The first physicist who ventured to account for the formation of the various bodies of our solar system was Buffon, the celebrated French naturalist. His theory, which is fully detailed in his renowned work on natural history, supposed that at some period of remote antiquity the sun existed without any attendant planets, and that a comet having dashed obliquely against it, ploughed up and drove off a portion of its body sufficient in bulk to form the various planets of our system. He suggests that the matter thus carried off “at first formed a torrent the grosser and less dense parts of which were driven the farthest, and the densest parts, having received only the like impulsion, were not so remotely removed, the force of the sun’s attraction having retained them:” that “the earth and planets therefore at the time of their quitting the sun were burning and in a state of liquefaction;” that “by degrees they cooled, and in this state of fluidity they took their form.” He goes on to say that the obliquity of the stroke of the comet might have been such as to separate from the bodies of the principal planets small portions of matter, which would preserve the same direction of motion as the principal planets, and thus would form their attendant satellites.
The hypothesis of Buffon, however, is not sufficient to explain all the phenomena of the planetary system; and it is imperfect, inasmuch as it begins by assuming the sun to be already existing, whereas any theory accounting for the primary formation of the solar system ought necessarily to include the origination of the most important body thereof, the sun itself. Nevertheless, it is but due to Buffon to mention his ideas, for the errors of one philosophy serve a most useful end by opening out fields of inquiry for subsequent and more fortunate speculators.
Laplace, dissatisfied with Buffon’s theory, sought one more probable, and thus was led to the proposition of the celebrated nebular hypothesis which bears his name, and which, in spite of its disbelievers, has never been overthrown, but remains the only probable, and, with our present knowledge, the only possible explanation of the cosmical origin of the planets of our system. Although Laplace puts forth his conjectures, to use his own words, “with the deference which ought to inspire everything that is not a result of observation and calculation,” yet the striking coincidence of all the planetary phenomena with the conditions of his system gives to those conjectures, again to use his modest language, “a probability strongly approaching certitude.”
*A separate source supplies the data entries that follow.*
import Summits.AtomisticToContinuum.HydrodynamicLimit.Theorems.ImplosionDichotomyPolynomialCompressionLevel3IntegratedRateAux
import Summits.AtomisticToContinuum.HydrodynamicLimit.Theorems.ImplosionDichotomyPolynomialCompressionLevel3Balance
import Summits.AtomisticToContinuum.HydrodynamicLimit.Theorems.ImplosionDichotomyPolynomialCompressionLevel3CoefficientEnvelope
import Summits.AtomisticToContinuum.HydrodynamicLimit.Theorems.ImplosionDichotomyPolynomialCompressionShadowingDefsHigher
import Summits.AtomisticToContinuum.HydrodynamicLimit.Theorems.ImplosionDichotomyPolynomialCompressionShadowRegularity
import Summits.AtomisticToContinuum.HydrodynamicLimit.Theorems.ImplosionDichotomyPolynomialCompressionRelativeEnergyTwoEos
import Summits.AtomisticToContinuum.HydrodynamicLimit.Theorems.ImplosionDichotomyPolynomialCompressionSolutionAPI

/-!
# The integrated level-3 rate inequality (line `log-lipschitz-budget`, stub 4, level 3)

Helper file for the crux `ImplosionDichotomy.PolynomialCompression` (stmt-AtomisticToContinuum-12587), stub
`stub_logBudgetShadowing`. In the common setting `ShadowSetting` (with `ShadowEosHigher`) and the weak bootstrap regime
on `[0, t₀]` (constant `C_b = 1`, packing `1/(8(cZ+1))`), given sup bounds `S₀(s), S₁(s)` of the unweighted magnitudes
`l3m0`, `l3m1` of `δV` and of its first derivatives, the level-3 energy `E₃ = shadowE3` obeys, at every `s ∈ [0, t₀)`,
`∫ ∂ₜ e₃(s,·) ≤ [Λ/(T₁ - s) + P(s)(S₀ + S₁ + cZ σ³)] E₃ + P(s)[√E₀ + √E₁ + (1 + S₀ + S₁ + cZ σ³)√E₂ + σ³] √E₃`
with `P(s) = κ (l3base … s)^a`: sum of `level3_pointwise_balance` over the words (solutions restricted to `[0, t₀)`,
`isHardSphereEulerSolution_restrict`, where the bootstrap hypotheses hold), divergence theorem, the envelope
`level3_coefficient_envelope`, Cauchy–Schwarz against the unweighted `L²` sizes (weights `≥ M⁻¹`), the sup bounds for the
products of two small factors, and Nirenberg's `L⁴` interpolation for the products of two second derivatives
(`…Level3IntegratedRateSizes`, `…Level3IntegratedRateAux`).
-/

noncomputable section

namespace Summit.AtomisticToContinuum.HydrodynamicLimit.Theorems

open Set MeasureTheory
open Literature.MathematicalPhysics.KineticTheory Literature.Analysis.FunctionSpaces

/-- Smoothness and continuity of the slices of the level-3 objects at a time `s ∈ [0, T)`. [folklore] -/
private theorem l3ir_regular {σ T : ℝ} {ρ θ ρ₁ θ₁ : ℝ → T3 → ℝ} {u u₁ : ℝ → T3 → V3} {ζ : ℝ → ℝ} {J : Set ℝ}
    (hE : IsHardSphereEulerSolution σ T ρ u θ) (hE₁ : IsHardSphereEulerSolution 0 T ρ₁ u₁ θ₁) (hJ : IsOpen J)
    (hζ : ContDiffOn ℝ (⊤ : ℕ∞) ζ J) (hρJ : ∀ t ∈ Ico 0 T, ∀ x, ρ t x ∈ J) {s : ℝ} (hs : s ∈ Ico 0 T) :
    Torus.IsSmooth (fun y => ρ s y - ρ₁ s y) ∧ Torus.IsSmooth (fun y => θ s y - θ₁ s y) ∧
    Torus.IsSmooth (fun y => u s y - u₁ s y) ∧
    (∀ l m n, Torus.IsSmoothSpaceTimeOn (Ico 0 T) (l3e ζ ρ θ ρ₁ θ₁ u u₁ l m n)) ∧
    (∀ l m n i, Torus.IsSmooth (l3flux ζ ρ θ ρ₁ θ₁ u u₁ s l m n i)) ∧
    Torus.IsSmoothSpaceTimeOn (Ico 0 T) (l3e3 ζ ρ θ ρ₁ θ₁ u u₁) ∧
    Continuous (fun x => l3e3 ζ ρ θ ρ₁ θ₁ u u₁ s x) ∧
    Continuous (fun x => l3N3 ζ ρ θ ρ₁ θ₁ u u₁ s x) ∧ Continuous (fun x => l3m0 ρ θ ρ₁ θ₁ u u₁ s x) ∧
    Continuous (fun x => l3m1 ρ θ ρ₁ θ₁ u u₁ s x) ∧ Continuous (fun x => l3q ρ θ ρ₁ θ₁ u u₁ s x) ∧
    Continuous (fun x => l3n ρ θ ρ₁ θ₁ u u₁ s x) := by
  have hU : UniqueDiffOn ℝ (Ico (0 : ℝ) T) := uniqueDiffOn_Ico 0 T
  have hdρ := hE.smooth_density.sub hE₁.smooth_density
  have hdθ := hE.smooth_temperature.sub hE₁.smooth_temperature
  have hdu := hE.smooth_velocity.sub hE₁.smooth_velocity
  have hρs := (hE.smooth_density.isSmooth_slice hs)
  have hθs := (hE.smooth_temperature.isSmooth_slice hs)
  have hδρ : Torus.IsSmooth (fun y => ρ s y - ρ₁ s y) := hdρ.isSmooth_slice hs
  have hδθ : Torus.IsSmooth (fun y => θ s y - θ₁ s y) := hdθ.isSmooth_slice hs
  have hδu : Torus.IsSmooth (fun y => u s y - u₁ s y) := hdu.isSmooth_slice hs
  have hδuc : ∀ c, Torus.IsSmooth (fun y => u s y c - u₁ s y c) := fun c => by
    have e : (fun y => u s y c - u₁ s y c) = fun y => (u s y - u₁ s y) c := by
      funext y; rw [PiLp.sub_apply]
    rw [e]; exact hδu.apply c
  have hAst := isSmoothSpaceTimeOn_shadowWeightA hE hJ hζ hρJ
  have hBst := isSmoothSpaceTimeOn_shadowWeightB hE
  have hAc : Continuous (shadowWeightA ζ ρ θ s) := (hAst.isSmooth_slice hs).continuous
  have hBc : Continuous (shadowWeightB ρ θ s) := (hBst.isSmooth_slice hs).continuous
  have hPc : Continuous (ρ s) := hρs.continuous
  -- words
  have hword : ∀ l m n, Torus.IsSmoothSpaceTimeOn (Ico 0 T) (l3e ζ ρ θ ρ₁ θ₁ u u₁ l m n) := fun l m n =>
    isSmoothSpaceTimeOn_frozenEnergy hE hJ hζ hρJ (((hdρ.partialDeriv hU l).partialDeriv hU m).partialDeriv hU n)
      (((hdu.partialDeriv hU l).partialDeriv hU m).partialDeriv hU n)
      (((hdθ.partialDeriv hU l).partialDeriv hU m).partialDeriv hU n)
  have hflux : ∀ l m n i, Torus.IsSmooth (l3flux ζ ρ θ ρ₁ θ₁ u u₁ s l m n i) := fun l m n i =>
    (isSmoothSpaceTimeOn_frozenFlux hE hJ hζ hρJ (((hdρ.partialDeriv hU l).partialDeriv hU m).partialDeriv hU n)
      (((hdu.partialDeriv hU l).partialDeriv hU m).partialDeriv hU n)
      (((hdθ.partialDeriv hU l).partialDeriv hU m).partialDeriv hU n) i).isSmooth_slice hs
  have he3st : Torus.IsSmoothSpaceTimeOn (Ico 0 T) (l3e3 ζ ρ θ ρ₁ θ₁ u u₁) :=
    Torus.IsSmoothSpaceTimeOn.sum fun n _ => Torus.IsSmoothSpaceTimeOn.sum fun m _ =>
      Torus.IsSmoothSpaceTimeOn.sum fun l _ => hword l m n
  have he3c : Continuous (fun x => l3e3 ζ ρ θ ρ₁ θ₁ u u₁ s x) := (he3st.isSmooth_slice hs).continuous
  -- continuity of the slices
  have c0u : ∀ c, Continuous fun x => u s x c - u₁ s x c := fun c => (hδuc c).continuous
  have c3ρ : ∀ a b d, Continuous fun x =>
      Torus.partialDeriv d (Torus.partialDeriv b (Torus.partialDeriv a (fun y => ρ s y - ρ₁ s y))) x :=
    fun a b d => (((hδρ.partialDeriv a).partialDeriv b).partialDeriv d).continuous
  have c3θ : ∀ a b d, Continuous fun x =>
      Torus.partialDeriv d (Torus.partialDeriv b (Torus.partialDeriv a (fun y => θ s y - θ₁ s y))) x :=
    fun a b d => (((hδθ.partialDeriv a).partialDeriv b).partialDeriv d).continuous
  have c3u : ∀ a b d, Continuous fun x =>
      Torus.partialDeriv d (Torus.partialDeriv b (Torus.partialDeriv a (fun y => u s y - u₁ s y))) x :=
    fun a b d => (((hδu.partialDeriv a).partialDeriv b).partialDeriv d).continuous
  refine ⟨hδρ, hδθ, hδu, hword, hflux, he3st, he3c, ?_, ?_, ?_, ?_, ?_⟩
  · show Continuous fun x => ∑ n, ∑ m, ∑ l, (Real.sqrt (shadowWeightA ζ ρ θ s x) *
        |Torus.partialDeriv n (Torus.partialDeriv m (Torus.partialDeriv l (fun y => ρ s y - ρ₁ s y))) x| +
      Real.sqrt (ρ s x) *
        ‖Torus.partialDeriv n (Torus.partialDeriv m (Torus.partialDeriv l (fun y => u s y - u₁ s y))) x‖ +
      Real.sqrt (shadowWeightB ρ θ s x) *
        |Torus.partialDeriv n (Torus.partialDeriv m (Torus.partialDeriv l (fun y => θ s y - θ₁ s y))) x|)
    fun_prop
  · show Continuous fun x => |ρ s x - ρ₁ s x| + |θ s x - θ₁ s x| + ∑ i, |u s x i - u₁ s x i|
    exact (hδρ.continuous.abs.add hδθ.continuous.abs).add (continuous_finsetSum _ fun i _ => (c0u i).abs)
  · show Continuous fun x => Torus.dsize₁ (fun y => ρ s y - ρ₁ s y) x + Torus.dsize₁ (fun y => θ s y - θ₁ s y) x +
      ∑ c, Torus.dsize₁ (fun y => u s y c - u₁ s y c) x
    exact ((level3Rate_cont_dsize hδρ).1.add (level3Rate_cont_dsize hδθ).1).add
      (continuous_finsetSum _ fun c _ => (level3Rate_cont_dsize (hδuc c)).1)
  · show Continuous fun x => Torus.dsize₂ (fun y => ρ s y - ρ₁ s y) x + Torus.dsize₂ (fun y => θ s y - θ₁ s y) x +
      ∑ c, Torus.dsize₂ (fun y => u s y c - u₁ s y c) x
    exact ((level3Rate_cont_dsize hδρ).2.1.add (level3Rate_cont_dsize hδθ).2.1).add
      (continuous_finsetSum _ fun c _ => (level3Rate_cont_dsize (hδuc c)).2.1)
  · show Continuous fun x => Torus.dsize₃ (fun y => ρ s y - ρ₁ s y) x + Torus.dsize₃ (fun y => θ s y - θ₁ s y) x +
      ∑ c, Torus.dsize₃ (fun y => u s y c - u₁ s y c) x
    exact ((level3Rate_cont_dsize hδρ).2.2.add (level3Rate_cont_dsize hδθ).2.2).add
      (continuous_finsetSum _ fun c _ => (level3Rate_cont_dsize (hδuc c)).2.2)

/-- Summation of the per-word right-hand sides: `Σ_{lmn} [c (e_w + Y_w) + 3 N_w W R] = c · 10 e₃ + 3 N W R`. [folklore] -/
private theorem l3ir_sum_words (g a : Fin 3 → Fin 3 → Fin 3 → ℝ) (c W R : ℝ) :
    ∑ n, ∑ m, ∑ l, (c * (g l m n + ∑ i, (g i m n + g l i n + g l m i)) + 3 * a l m n * W * R) =
      c * (10 * ∑ n, ∑ m, ∑ l, g l m n) + 3 * (∑ n, ∑ m, ∑ l, a l m n) * W * R := by
  simp only [Fin.sum_univ_three]
  ring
Laplace conceived the sun to have been at one period the nucleus of a vast nebula, the attenuated surrounding matter of which extended beyond what is now the orbit of the remotest planet of the system. He supposed that this mass of matter in process of condensation possessed a rotatory motion round its centre of gravity, and that the parts of it that were situated at the limits where centrifugal force exactly counterbalanced the attractive force of the nucleus were abandoned by the contracting mass, and thus were formed successively a number of rings of matter concentric with and circulating around the central nucleus. As it would be improbable that all the conditions necessary to preserve the stability of such rings of matter in their annular form could in all cases exist, they would break up into masses which would be endued with a motion of rotation, and would in consequence assume a spheroidal form. These masses, which hence constituted the various planets, in their turn condensing, after the manner of the parent mass, and abandoning their outlying matter, would become surrounded by similarly concentric rings, which would break up and form the satellites surrounding the various planetary masses; and, as a remarkable exception to the rule of the instability of the rings and their consequent breakage, Laplace cited the case of Saturn surrounded by his rings as the only instances of unbroken rings that the whole system offers us; unless indeed we include the zodiacal light, that cone of hazy luminosity that is frequently seen streaming from our luminary shortly before and after sunset, and which Laplace supposed to be formed of molecules of matter, too volatile to unite either with themselves or with the planets, and which must hence circulate about the sun in the form of a nebulous ring, and with such an appearance as the zodiacal actually presents.
This hypothesis, although it could not well be refuted, has been by many hesitatingly received, and for a reason which was at one time cogent. In the earlier stages of nebular research it was clearly seen, as we have previously remarked, that many of the so-called nebulæ, which appeared at first to consist of masses of vapoury matter, became, when scrutinised with telescopes of higher power, resolved into clusters containing countless numbers of stars, so small and so closely agglomerated, that their united lustre only impressed the more feeble eye as a faint nebulosity; and as it was found that each accession of telescopic power increased the numbers of nebulæ that were thus resolved, it was thought that every nebula would at some period succumb to the greater penetration of more powerful instruments; and if this were the case, and if no real nebulæ were hence found to exist, how, it was argued, could the nebular hypothesis be maintained? One of the most important nebulæ bearing upon this question was the great one in the sword handle of Orion, one of the grandest and most conspicuous in the whole heavens. On account of the brightness of some portions of this object, it seemed as though it ought to be readily resolvable, supposing all nebulæ to consist of stars, but all attempts to resolve it were in vain, even with the powerful telescopes of Sir John Herschel and the clear zenithal sky of the Cape of Good Hope. At length the question was thought to be settled, for upon the completion of Lord Rosse’s giant reflector, and upon examination of the nebula with it, his lordship stated that there could be little, if any, doubt as to its resolvability, and then it was maintained, by the disbelievers in the nebular theory, that the last stronghold of that theory had been broken down.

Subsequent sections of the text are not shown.